In all cases, the best solution is to set the seed only once and then use the method we suggest in the next section.

Preserving and restoring the random-number generator state

In the previous section, we discussed the case in which you might be tempted to set the seed more frequently than otherwise necessary, either to save time or to be able to rerun any one of the replications. In such cases, there is an alternative to setting a new seed: recording the state of the pseudorandom-number generator and then restoring the state later should the need arise.

The state of the default random-number generator in Stata, the 64-bit Mersenne Twister, is a string of about 5,000 characters. The state can be displayed by typing display c(rngstate). It is more practical to save the state, say, in a local macro named state:

. local state = c(rngstate)

The state can later be restored by typing

. set rngstate `state'

The state string specifies an entry point into the sequence produced by the pseudorandom-number generator. Let us explain.

The best way to use a pseudorandom-number generator would be to choose a seed once, draw random numbers until you use up the generator, and then get a new generator and choose a new key. Pseudorandom-number generators have a period, after which they repeat the original sequence. That is what we mean by using up a generator. The period of the 64-bit Mersenne Twister, the default pseudorandom-number generator in Stata, is 2^19937 - 1. This is roughly 10^6000. It is difficult to imagine that you could ever use up this generator.

The string reported by c(rngstate) is an encoded form of the information necessary for Stata to reestablish exactly where it is located in the pseudorandom-number generator's sequence.

We are not seriously suggesting you choose only one seed over your entire lifetime, but let's look at how you might do that. Sometime after birth, when you needed your first random number, you would set your seed,

. set seed 1073741823

On that day, you would draw, say, 10,000 pseudorandom numbers, perhaps to impute some missing values. Being done for the day, you can save the state, and then later restore it.

When you type set rngstate followed by a saved state string, Stata reestablishes the previous state. Thus the next time you draw a pseudorandom number, Stata will produce the 10,001st result after setting seed 1073741823. Let's assume that you draw 100,000 numbers this day. Done for the day, you save the state string.

On the third day, after setting the state to the saved state string above, you will be in a position to draw the 110,001st pseudorandom number.

In this way, you would eat your way through the 2^19937 - 1 random numbers, but you would be unlikely ever to make it to the end.

We do not expect you to set the seed just once in your life, but using the state string makes it easy to set the seed just once for a problem.

When we do simulations at StataCorp, we record c(rngstate) for each replication. Just like everybody else, we record results from replications as observations in datasets; we just happen to have an extra variable in the dataset, namely, a string variable named state. That string is filled in observation by observation from the then-current values of c(rngstate), which is a function and so can be used in any context that a function can be used in Stata.

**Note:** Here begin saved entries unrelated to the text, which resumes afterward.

import Summits.HubbardSuperconductivity.HubbardSuperconductivity.Theorems.AnisotropyChordTransferFibre3FinX3Eval

/-!
# Route `AnisotropyChord` / H0 rotor rung: FIN per-`L` GM₃ (X5), `L = 32` — rows `N₁` / D / side-condition cell facts, part `p19`

Kernel facts (`decide +kernel`) for cert cells 58, 59 of the per-`L` grid of `L = 32`: `xbnCellAny2` (row `N₁` on XB2 point wedges recomputed in the kernel, exporting the literal brackets `nt ⊇ T⁺ − 3λ₂` and `tb ⊇ T⁺·D`), `xdCellAnyN0` (row D, reads `nt`), `sdCellAnyZN` (side condition, reads `nt`); evaluators `…FinX3Eval` / `…FinX5Eval`; constants from the compiled design probe (x3probe/x3plan, margins c ×0.985, b ×1.03, aD ×1.03); assembled in `…FinX5GM3ThirtyTwo`.
Prover seat `hubbard-h0-rotor-p3` g8; helper for piece A = stmt-HubbardSuperconductivity-23918 of rung 19089 (`--supports`, helper class).
WHAT THIS IS NOT: nothing here proves superconductivity in the Hubbard model (rotor TARGET as worded stays FALSE, g15 verdict); kernel facts for the FIN certificate of ONE conditional reduction.  Tree imports only; zero data; standard axioms.
-/

set_option linter.dupNamespace false
set_option autoImplicit false

namespace Summit.HubbardSuperconductivity.HubbardSuperconductivity.Theorems.AnisotropyChord.Transfer.Fibre3

namespace FinXD

open FinXB FinCell Hole2

set_option maxHeartbeats 4000000 in
/-- row `N₁` of cell 58 of `L = 32` (`c = 61/100`), exporting `nt`, `tb`. [folklore] -/
theorem xn32_58 : xbnCellAny2 32 (49/50 : ℚ) 213225220261976 218555850768526 (61/100 : ℚ) ((-1291088172514 : ℤ), (1683357091866 : ℤ)) ((638380668343024 : ℤ), (657354813667834 : ℤ)) = true := by decide +kernel

set_option maxHeartbeats 4000000 in
/-- row D of cell 58 of `L = 32` (`aD = 17/200`). [folklore] -/
theorem xd32_58 : xdCellAnyN0 32 (49/50 : ℚ) 213225220261976 218555850768526 (17/200 : ℚ) ((-1291088172514 : ℤ), (1683357091866 : ℤ)) = true := by decide +kernel

set_option maxHeartbeats 4000000 in
/-- side condition of cell 58 of `L = 32` (`c, b = 58/100, aD`). [folklore] -/
theorem sd32_58 : sdCellAnyZN 32 (49/50 : ℚ) 100 213225220261976 218555850768526 ((61/100 : ℚ), (58 : ℕ), (17/200 : ℚ)) ((-1291088172514 : ℤ), (1683357091866 : ℤ)) = true := by decide +kernel

set_option maxHeartbeats 4000000 in
/-- row `N₁` of cell 59 of `L = 32` (`c = 61/100`), exporting `nt`, `tb`. [folklore] -/
theorem xn32_59 : xbnCellAny2 32 (49/50 : ℚ) 218555850768526 224019747037739 (61/100 : ℚ) ((-1270820094704 : ℤ), (1694927786422 : ℤ)) ((654392730333724 : ℤ), (673758170776789 : ℤ)) = true := by decide +kernel

set_option maxHeartbeats 4000000 in
/-- row D of cell 59 of `L = 32` (`aD = 17/200`). [folklore] -/
theorem xd32_59 : xdCellAnyN0 32 (49/50 : ℚ) 218555850768526 224019747037739 (17/200 : ℚ) ((-1270820094704 : ℤ), (1694927786422 : ℤ)) = true := by decide +kernel

set_option maxHeartbeats 4000000 in
/-- side condition of cell 59 of `L = 32` (`c, b = 58/100, aD`). [folklore] -/
theorem sd32_59 : sdCellAnyZN 32 (49/50 : ℚ) 100 218555850768526 224019747037739 ((61/100 : ℚ), (58 : ℕ), (17/200 : ℚ)) ((-1270820094704 : ℤ), (1694927786422 : ℤ)) = true := by decide +kernel

end FinXD

end Summit.HubbardSuperconductivity.HubbardSuperconductivity.Theorems.AnisotropyChord.Transfer.Fibre3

Anytime we want to reproduce a particular replication, we thus have the information we need to reset the pseudorandom-number generator, and having it in the dataset is convenient because we had to go there anyway to determine which replication we wanted to reproduce. If we want to add more replications later, we have a state string that we can use to continue from where we left off.

Reference

Matsumoto, M., and T. Nishimura. 1998. Mersenne Twister: A 623-dimensionally equidistributed uniform pseudo-random number generator. ACM Transactions on Modeling and Computer Simulation 8: 3-30.